Raw HTML fragments inside JSON should not be cleaned in place.

No parser stage should overwrite raw evidence.

This protects the project from later parser mistakes.

This also supports reproducible bug reports.

8. Parser Design

The parser should be a multi-stage pipeline.

Stage one reads JSON and maps known top-level fields.

Stage two parses HTML fragments into DOM trees.

Stage three converts DOM trees into display rule trees.

Stage four recognizes typed requirement expressions.

Stage five records unparsed fragments.

Stage six attaches provenance to every parsed result.

The JSON mapper should understand Kuali option objects.

The JSON mapper should preserve unknown fields.

The DOM parser should use an HTML parser, not regular expressions.

The display rule parser should understand list nesting.

The display rule parser should understand data-test rule markers.

The display rule parser should understand group headers.

The display rule parser should understand links to course records.

The display rule parser should understand links to program records.

The semantic parser should identify all-of groups.

The semantic parser should identify any-of groups.

The semantic parser should identify choose-k groups.

The semantic parser should identify course completion conditions.

The semantic parser should identify minimum grade conditions.

The semantic parser should identify academic progress conditions.

The semantic parser should identify enrolled-in-program conditions.

The semantic parser should identify unit pool requirements.

The semantic parser should identify subject and level range pools.

The semantic parser should identify antirequisite conflicts.

Any unmatched phrase should become an UnparsedRequirement.

Unparsed requirements are not parser failures.

Unparsed requirements are known unknowns.

Known unknowns must remain visible to validators and UI explanations.

9. Requirement Representation

Requirements should be represented as typed expression trees.

A requirement expression may be an all-of group.

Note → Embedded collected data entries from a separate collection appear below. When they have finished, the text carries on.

import Summits.Ventures.HSemireg.WalshParityGeneral

/-!
# Venture HSemireg — t-20's TWO-LETTER LEMMA (family B, g = 8, §2.4 (b)) for every n, part 1: factorisation of the characters on a
# product of two-letter alphabets {ζ_k, ζ_k·i^{d_k}}, the even-step case («flipping one sign»: W-DEAD), and the Walsh analysis on
# (ℤ∕2)ⁿ («a multilinear function supported on an antipodal pair»: parity constancy)

HONEST FRAMING. Part of the Lean index of the computation cell `pub-hsemireg` (Sunday typer seat p9, § g = 8; family B rows **B20-k** of
`target-g8/CENSUS.md` v1.274 `7744dc4867915f69`, in particular the ENGINE-DOOR ROW **B20-8** «configurations Φ⁻¹(coordinate arrangement
in E⁸) for ONE isogeny Φ : A₀ → E⁸ = designs with ≤ 2 unit letters per factor + pt/E² fillers | A₀, n ≥ 3 | — | never EXACT ∧ W-ALIVE
(LEMMA §2.4(b)); n = 2: exactly Z₂»). FINITE GAUSSIAN-INTEGER ARITHMETIC ONLY, continuing `WalshParityGeneral.lean` (vocabulary
`Letter n`, `Sgn n`, `I`, `sgnExp`, `chi`, `wsign`, `wt`, `moment`). No abelian variety, isogeny, graph Γ_D, cycle, class or filler is
constructed; LEMMA W («class-completable ⟺ all mixed full moments vanish; W-alive ⟺ m̂(1,…,1) ≠ 0») and the identification «Φ⁻¹(coordinate
arrangement) = two letters per factor» are the DICTIONARY — TEXT OF RECORD, not binders and not proved here; nothing here says that HC ∕
HC_CM ∕ HC_AV holds; no object is certified; no Literature fact is declared.

TEXT OF RECORD (quoted, not interpreted). Source: t-20, `target-g8/FAMILY-B-G8-t20.md` v1.25 `987a3ee140325c40`, §2.4 (b): «TWO LETTERS
PER FACTOR: if every factor uses only two unit letters {ζ_k, ζ_k i^{d_k}} then (flipping one sign of ε shows) every d_k is odd, the 16
full moments become a multilinear function on {±1}⁴ that must be supported on an antipodal pair, and positivity of m forces m ≡ 0 for
n ≥ 3 (at n = 2 it gives exactly Z₂ = {(1,1),(i,−i)}). So no W-alive exact effective design lives in a product of 2-letter alphabets for
n ≥ 3 — the configurations reachable as Φ⁻¹(coordinate arrangement) for ONE isogeny Φ = (w_k − ζ_k z_k, w_k − ζ′_k z_k)_k : A₀ → E⁸ are
of this form (coordinate 4-planes pull back to Γ_D with D_k ∈ {ζ_k, ζ′_k}, or to pt/E²-factor fillers).»

WHAT THIS FILE PROVES (exponent vectors: the alphabet of factor k is {a_k, a_k + d_k} ⊂ ℤ∕4, d_k ≠ 0; a design `m : (ℤ∕4)ⁿ → ℤ` is
«two-letter» when m(x) ≠ 0 ⇒ x_k ∈ {a_k, a_k + d_k} for every k — carried as an explicit hypothesis, no named predicate). §1 `pt a d y` (the letter vector a + y·d of a parameter y ∈ (ℤ∕2)ⁿ),
`cy d y` = Π_{y_k = 1} i^{d_k}, the per-factor identity `factor_identity` (d odd: i^{ε(a + b·d)} = i^{εa}·(ε·i^{d})^b, kernel `decide`
over the 64 cases) and the FACTORISATION **`chi_pt`**: i^{ε(δ)·(a + y·d)} = i^{ε(δ)·a}·(−1)^{δ·y}·c(y) when every d_k is odd. §2 the
EVEN-STEP CASE **`moment_zero_eq_zero_of_even_step`** («flipping one sign of ε»): if n ≥ 2 and the alphabet of some factor k₀ is
{a, a + 2}, then mixed moments 0 ⇒ m̂(+,…,+) = 0 (W-dead) — for every integer m, no positivity needed. §3 WALSH ANALYSIS on (ℤ∕2)ⁿ:
`qfun` = q(y) = m(a + y·d)·c(y), `qhat` = its Walsh transform, `moment_eq_chi_mul_qhat` (m̂(δ) = i^{ε(δ)·a}·q̂(δ) for two-letter m),
`walsh_inversion_sgn` (2ⁿ·q(y) = Σ_δ (−1)^{δ·y} q̂(δ)), **`qfun_eq_of_parity`** (mixed moments 0 ⇒ q(y) depends only on |y| mod 2 — «a
multilinear function on {±1}ⁿ supported on an antipodal pair»). The POSITIVITY step (n ≥ 3, all d_k odd ⇒ m ≡ 0) and the door
statement of row B20-8 («never EXACT ∧ W-ALIVE» for n ≥ 3, any steps) are the sequel `WalshParityTwoLetterDoor.lean`.

WHAT IS NOT HERE. The positivity endgame (sequel); the n = 2 clause «exactly Z₂»; LEMMA W and the isogeny dictionary; fillers; any
sheaf or class computation.
-/

namespace Summit.Ventures.HSemireg.WalshParityN

open Finset

variable {n : ℕ}

/-! ## §1 Two-letter alphabets and the factorisation of the characters -/

/-- Powers of `i` are non-zero. -/
theorem I_pow_ne_zero (v : ℕ) : I ^ v ≠ 0 := pow_ne_zero v (by decide)

/-- The character as a product over the factors: `i^{ε·x} = Π_k i^{ε_k x_k}`. -/
theorem chi_eq_prod (δ : Sgn n) (x : Letter n) : chi δ x = ∏ k, I ^ (sgnExp (δ k) (x k)) := by
  rw [chi, Finset.prod_pow_eq_pow_sum]

/-- Characters never vanish. -/
theorem chi_ne_zero (δ : Sgn n) (x : Letter n) : chi δ x ≠ 0 := I_pow_ne_zero _

/-- The letter vector `a + y·d` of the parameter `y ∈ (ℤ∕2)ⁿ` in the product alphabet `Π_k {a_k, a_k + d_k}`. [definition of this file] -/
def pt (a : Letter n) (d : Fin n → Fin 4) (y : Sgn n) : Letter n := fun k => a k + (if y k = 1 then d k else 0)

/-- The unit `c(y) = Π_{k : y_k = 1} i^{d_k}`. [definition of this file] -/
def cy (d : Fin n → Fin 4) (y : Sgn n) : GaussianInt := ∏ k, (if y k = 1 then I ^ (d k).val else 1)

/-- `c(y) ≠ 0`. -/
theorem cy_ne_zero (d : Fin n → Fin 4) (y : Sgn n) : cy d y ≠ 0 := by
  refine Finset.prod_ne_zero_iff.mpr (fun k _ => ?_)
  split_ifs
  · exact I_pow_ne_zero _
  · exact one_ne_zero

/-- PER-FACTOR IDENTITY (odd step): `i^{ε(a + b·d)} = i^{εa}·(ε·i^{d})^b` for `ε = (−1)^e`, `b ∈ {0,1}`, `d` odd — all 64 cases by
kernel `decide` (conjugation flips `i^d = ±i`). -/
theorem factor_identity : ∀ (e : Fin 2) (u v : Fin 4) (b : Fin 2), v.val % 2 = 1 →
    I ^ (sgnExp e (u + if b = 1 then v else 0)) = I ^ (sgnExp e u) * (if b = 1 then (-1) ^ e.val * I ^ v.val else 1) := by
  decide

/-- **FACTORISATION ON A TWO-LETTER ALPHABET (all steps odd):** `i^{ε(δ)·(a + y·d)} = i^{ε(δ)·a}·(−1)^{δ·y}·c(y)`. -/
theorem chi_pt (a : Letter n) (d : Fin n → Fin 4) (hodd : ∀ k, (d k).val % 2 = 1) (δ y : Sgn n) :
    chi δ (pt a d y) = chi δ a * ((wsign δ y : GaussianInt) * cy d y) := by
  rw [chi_eq_prod, chi_eq_prod, wsign_eq, ← Finset.prod_pow_eq_pow_sum, cy, ← Finset.prod_mul_distrib,
    ← Finset.prod_mul_distrib]
  refine Finset.prod_congr rfl (fun k _ => ?_)
  simp only [pt]
  rw [factor_identity (δ k) (a k) (d k) (y k) (hodd k)]
  congr 1
  by_cases h : y k = 1
  · rw [if_pos h, if_pos h, h, Fin.val_one, mul_one]
  · have h0 : y k = 0 := by
      have hfin : ∀ b : Fin 2, b ≠ 1 → b = 0 := by decide
      exact hfin _ h
    rw [if_neg h, if_neg h, h0, Fin.val_zero, mul_zero, pow_zero, one_mul]

/-- `y ↦ a + y·d` is injective when no step vanishes. -/
theorem pt_injective (a : Letter n) (d : Fin n → Fin 4) (hd : ∀ k, d k ≠ 0) : Function.Injective (pt a d) := by
  intro y y' h
  funext k
  have hk := congrFun h k
  simp only [pt] at hk
  have hk' := add_left_cancel hk
  by_cases h1 : y k = 1 <;> by_cases h2 : y' k = 1
  · rw [h1, h2]
  · rw [if_pos h1, if_neg h2] at hk'; exact absurd hk' (hd k)
  · rw [if_neg h1, if_pos h2] at hk'; exact absurd hk'.symm (hd k)
  · have hfin : ∀ b : Fin 2, b ≠ 1 → b = 0 := by decide
    rw [hfin _ h1, hfin _ h2]

/-- A support letter of a two-letter design is `a + y·d` for some parameter `y`. -/
theorem exists_pt_of_twoLetter {a : Letter n} {d : Fin n → Fin 4} {m : Letter n → ℤ}
    (h : ∀ x : Letter n, m x ≠ 0 → ∀ k, x k = a k ∨ x k = a k + d k)
    (x : Letter n) (hx : m x ≠ 0) : ∃ y : Sgn n, pt a d y = x := by
  refine ⟨fun k => if x k = a k then 0 else 1, ?_⟩
  funext k
  by_cases hxa : x k = a k
  · simp [pt, hxa]
  · have hk : x k = a k + d k := (h x hx k).resolve_left hxa
    simpa [pt, hxa] using hk.symm

/-- Moments of a two-letter design as sums over the parameter space (ℤ∕2)ⁿ. -/
theorem moment_eq_sum_pt (a : Letter n) (d : Fin n → Fin 4) (hd : ∀ k, d k ≠ 0) (m : Letter n → ℤ)
    (h : ∀ x : Letter n, m x ≠ 0 → ∀ k, x k = a k ∨ x k = a k + d k) (δ : Sgn n) :
    moment m δ = ∑ y : Sgn n, (m (pt a d y) : GaussianInt) * chi δ (pt a d y) := by
  unfold moment
  symm
  rw [← Finset.sum_image (s := Finset.univ) (g := pt a d) (f := fun x => (m x : GaussianInt) * chi δ x)
    (fun y _ y' _ hyy => pt_injective a d hd hyy)]
  apply Finset.sum_subset (Finset.subset_univ _)
  intro x _ hx
  have hmx : m x = 0 := by
    by_contra hmx
    obtain ⟨y, hy⟩ := exists_pt_of_twoLetter h x hmx
    exact hx (Finset.mem_image.mpr ⟨y, Finset.mem_univ _, hy⟩)
  simp [hmx]

/-! ## §2 The even-step case («flipping one sign of ε shows every d_k is odd») -/

/-- **EVEN STEP ⇒ W-DEAD:** if `n ≥ 2` and every support letter has `x_{k₀} ∈ {a, a + 2}` at some factor `k₀`, then vanishing of the
mixed moments forces `m̂(+,…,+) = 0` — flip the sign `ε_{k₀}`: the character changes by the constant factor `(−1)^{x_{k₀}} = (−1)^a` on
the support, so `m̂(flip) = (−1)^a·m̂(+,…,+)`, and the flipped pattern is mixed. Holds for every integer design (no positivity). -/
theorem moment_zero_eq_zero_of_even_step (hn : 2 ≤ n) (m : Letter n → ℤ) (k₀ : Fin n) (a₀ : Fin 4)
    (hsupp : ∀ x : Letter n, m x ≠ 0 → x k₀ = a₀ ∨ x k₀ = a₀ + 2)
    (hmixed : ∀ δ : Sgn n, δ ≠ 0 → δ ≠ 1 → moment m δ = 0) : moment m 0 = 0 := by
  set δ' : Sgn n := Pi.single k₀ 1 with hδ'
  have hδ'0 : δ' ≠ 0 := by
    intro h
    have := congrFun h k₀
    rw [hδ', Pi.single_eq_same, Pi.zero_apply] at this
    exact absurd this (by decide)
  -- a second index shows δ' is not the all-minus pattern
  obtain ⟨j, hj⟩ : ∃ j : Fin n, j ≠ k₀ := by
    by_cases hk : k₀.val = 0
    · exact ⟨⟨1, by omega⟩, fun h => by have := congrArg Fin.val h; simp at this; omega⟩
    · exact ⟨⟨0, by omega⟩, fun h => by have := congrArg Fin.val h; simp at this; omega⟩
  have hδ'1 : δ' ≠ 1 := by
    intro h
    have := congrFun h j
    rw [hδ', Pi.single_eq_of_ne hj, Pi.one_apply] at this
    exact absurd this (by decide)
  -- the flipped character: chi δ' x = i^{|x|}·(−1)^{x_{k₀}}
  have hchi : ∀ x : Letter n, chi δ' x = I ^ (wt x) * (-1) ^ (x k₀).val := by
    intro x
    rw [chi_eq]
    congr 2
    rw [Finset.sum_eq_single k₀]
    · rw [hδ', Pi.single_eq_same, Fin.val_one, one_mul]
    · intro k _ hk
      rw [hδ', Pi.single_eq_of_ne hk, Fin.val_zero, zero_mul]
    · intro h; exact absurd (Finset.mem_univ _) h
  -- on the support (−1)^{x_{k₀}} = (−1)^{a₀}
  have hsign : ∀ x : Letter n, m x ≠ 0 → ((-1) ^ (x k₀).val : GaussianInt) = (-1) ^ a₀.val := by
    intro x hx
    rw [neg_one_pow_eq_pow_mod_two, neg_one_pow_eq_pow_mod_two (n := a₀.val)]
    congr 1
    rcases hsupp x hx with h | h
    · rw [h]
    · rw [h, Fin.val_add]
      have : (2 : Fin 4).val = 2 := rfl
      rw [this]
      omega
  have hflip : moment m δ' = (-1) ^ a₀.val * moment m 0 := by
    simp only [moment, Finset.mul_sum]
    refine Finset.sum_congr rfl (fun x _ => ?_)
    by_cases hx : m x = 0
    · simp [hx]
    · rw [hchi x, hsign x hx, chi_zero]
      ring
  have h0 := hmixed δ' hδ'0 hδ'1
  rw [hflip] at h0
  rcases mul_eq_zero.mp h0 with h | h
  · exact absurd h (pow_ne_zero _ (neg_ne_zero.mpr one_ne_zero))
  · exact h

/-! ## §3 Walsh analysis of a two-letter design on (ℤ∕2)ⁿ (all steps odd) -/

/-- `q(y) = m(a + y·d)·c(y)`. [definition of this file] -/
def qfun (a : Letter n) (d : Fin n → Fin 4) (m : Letter n → ℤ) (y : Sgn n) : GaussianInt :=
  (m (pt a d y) : GaussianInt) * cy d y

/-- The Walsh transform `q̂(δ) = Σ_y (−1)^{δ·y} q(y)`. [definition of this file] -/
def qhat (a : Letter n) (d : Fin n → Fin 4) (m : Letter n → ℤ) (δ : Sgn n) : GaussianInt :=
  ∑ y : Sgn n, (wsign δ y : GaussianInt) * qfun a d m y

/-- Odd steps do not vanish. -/
theorem ne_zero_of_odd {d : Fin n → Fin 4} (hodd : ∀ k, (d k).val % 2 = 1) (k : Fin n) : d k ≠ 0 := by
  intro h
  have := hodd k
  rw [h, Fin.val_zero] at this
  omega

/-- `m̂(δ) = i^{ε(δ)·a}·q̂(δ)` for a two-letter design with odd steps. -/
theorem moment_eq_chi_mul_qhat (a : Letter n) (d : Fin n → Fin 4) (hodd : ∀ k, (d k).val % 2 = 1) (m : Letter n → ℤ)
    (h : ∀ x : Letter n, m x ≠ 0 → ∀ k, x k = a k ∨ x k = a k + d k) (δ : Sgn n) : moment m δ = chi δ a * qhat a d m δ := by
  rw [moment_eq_sum_pt a d (ne_zero_of_odd hodd) m h δ, qhat, Finset.mul_sum]
  refine Finset.sum_congr rfl (fun y _ => ?_)
  rw [chi_pt a d hodd δ y, qfun]
  ring

/-- `Σ_δ (−1)^{δ·y}(−1)^{δ·y'} = 2ⁿ·[y = y']`. -/
theorem sum_wsign_mul_wsign (y y' : Sgn n) :
    (∑ δ : Sgn n, (wsign δ y : GaussianInt) * (wsign δ y' : GaussianInt)) = if y = y' then 2 ^ n else 0 := by
  have h : ∀ δ : Sgn n, (wsign δ y : GaussianInt) * (wsign δ y' : GaussianInt)
      = (-1 : GaussianInt) ^ (∑ k, (δ k).val * ((y k).val + (y' k).val)) := by
    intro δ
    have hsum : (∑ k, (δ k).val * ((y k).val + (y' k).val))
        = (∑ k, (δ k).val * (y k).val) + ∑ k, (δ k).val * (y' k).val := by
      rw [← Finset.sum_add_distrib]
      exact Finset.sum_congr rfl (fun k _ => by ring)
    rw [wsign_eq, wsign_eq, hsum, pow_add]
  rw [Finset.sum_congr rfl (fun δ _ => h δ), walsh_sum (fun k => (y k).val + (y' k).val)]
  have hiff : (∀ k, ((y k).val + (y' k).val) % 2 = 0) ↔ y = y' := by
    constructor
    · intro hall
      funext k
      apply Fin.ext
      have := hall k
      have := (y k).isLt
      have := (y' k).isLt
      omega
    · rintro rfl k
      omega
  by_cases hy : y = y'
  · rw [if_pos (hiff.mpr hy), if_pos hy]
  · rw [if_neg (fun hall => hy (hiff.mp hall)), if_neg hy]

/-- WALSH INVERSION ON (ℤ∕2)ⁿ: `2ⁿ·q(y) = Σ_δ (−1)^{δ·y} q̂(δ)`. -/
theorem walsh_inversion_sgn (a : Letter n) (d : Fin n → Fin 4) (m : Letter n → ℤ) (y : Sgn n) :
    (2 : GaussianInt) ^ n * qfun a d m y = ∑ δ : Sgn n, (wsign δ y : GaussianInt) * qhat a d m δ := by
  symm
  calc (∑ δ : Sgn n, (wsign δ y : GaussianInt) * qhat a d m δ)
      = ∑ δ : Sgn n, ∑ y' : Sgn n, (wsign δ y : GaussianInt) * (wsign δ y' : GaussianInt) * qfun a d m y' := by
        refine Finset.sum_congr rfl (fun δ _ => ?_)
        rw [qhat, Finset.mul_sum]
        exact Finset.sum_congr rfl (fun y' _ => by ring)
    _ = ∑ y' : Sgn n, (∑ δ : Sgn n, (wsign δ y : GaussianInt) * (wsign δ y' : GaussianInt)) * qfun a d m y' := by
        rw [Finset.sum_comm]
        exact Finset.sum_congr rfl (fun y' _ => by rw [Finset.sum_mul])
    _ = ∑ y' : Sgn n, (if y = y' then 2 ^ n else 0) * qfun a d m y' := by
        exact Finset.sum_congr rfl (fun y' _ => by rw [sum_wsign_mul_wsign])
    _ = (2 : GaussianInt) ^ n * qfun a d m y := by
        simp_rw [ite_mul, zero_mul]
        rw [Finset.sum_ite_eq, if_pos (Finset.mem_univ _)]

/-- **PARITY CONSTANCY («supported on an antipodal pair»):** for a two-letter design with odd steps and vanishing mixed moments
(n ≥ 1), `q(y)` depends only on the parity of `|y|`. -/
theorem qfun_eq_of_parity (hn : 0 < n) (a : Letter n) (d : Fin n → Fin 4) (hodd : ∀ k, (d k).val % 2 = 1) (m : Letter n → ℤ)
    (h : ∀ x : Letter n, m x ≠ 0 → ∀ k, x k = a k ∨ x k = a k + d k) (hmixed : ∀ δ : Sgn n, δ ≠ 0 → δ ≠ 1 → moment m δ = 0) (y y' : Sgn n)
    (hpar : (∑ k, (y k).val) % 2 = (∑ k, (y' k).val) % 2) : qfun a d m y = qfun a d m y' := by
  have hq : ∀ δ : Sgn n, δ ≠ 0 → δ ≠ 1 → qhat a d m δ = 0 := by
    intro δ h0 h1
    have hm := hmixed δ h0 h1
    rw [moment_eq_chi_mul_qhat a d hodd m h δ] at hm
    rcases mul_eq_zero.mp hm with hc | hc
    · exact absurd hc (chi_ne_zero δ a)
    · exact hc
  have hinv : ∀ z : Sgn n, (2 : GaussianInt) ^ n * qfun a d m z
      = qhat a d m 0 + (wsign 1 z : GaussianInt) * qhat a d m 1 := by
    intro z
    rw [walsh_inversion_sgn]
    rw [Finset.sum_eq_add_of_mem (0 : Sgn n) (1 : Sgn n) (Finset.mem_univ _) (Finset.mem_univ _) (zero_ne_one_sgn hn)]
    · rw [wsign_zero]; simp
    · intro δ _ hδ
      rw [hq δ hδ.1 hδ.2, mul_zero]
  have hw : wsign 1 y = wsign 1 y' := by rw [wsign_one, wsign_one, hpar]
  have h2 : (2 : GaussianInt) ^ n * qfun a d m y = (2 : GaussianInt) ^ n * qfun a d m y' := by
    rw [hinv y, hinv y', hw]
  exact mul_left_cancel₀ (pow_ne_zero n two_ne_zero) h2

end Summit.Ventures.HSemireg.WalshParityN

A requirement expression may be an any-of group.

A requirement expression may be a choose-k group.

A requirement expression may be a unit threshold group.

A requirement expression may be an average threshold group.

A requirement expression may be a subject pool group.

A requirement expression may be a typed condition.

A requirement expression may be an unparsed requirement.

Each expression should have a stable local id.

Each expression should point to source item id.

Each expression should point to source field name.

Each expression should point to a DOM or text span when possible.

Each expression should store normalized display text.

Each condition should store referenced course ids when known.

Each condition should store referenced credential ids when known.

Each condition should store referenced subject codes when known.

Each condition should store numeric thresholds when known.

Each condition should store comparison operators when known.

Each condition should store whether it is required for enrollment or graduation.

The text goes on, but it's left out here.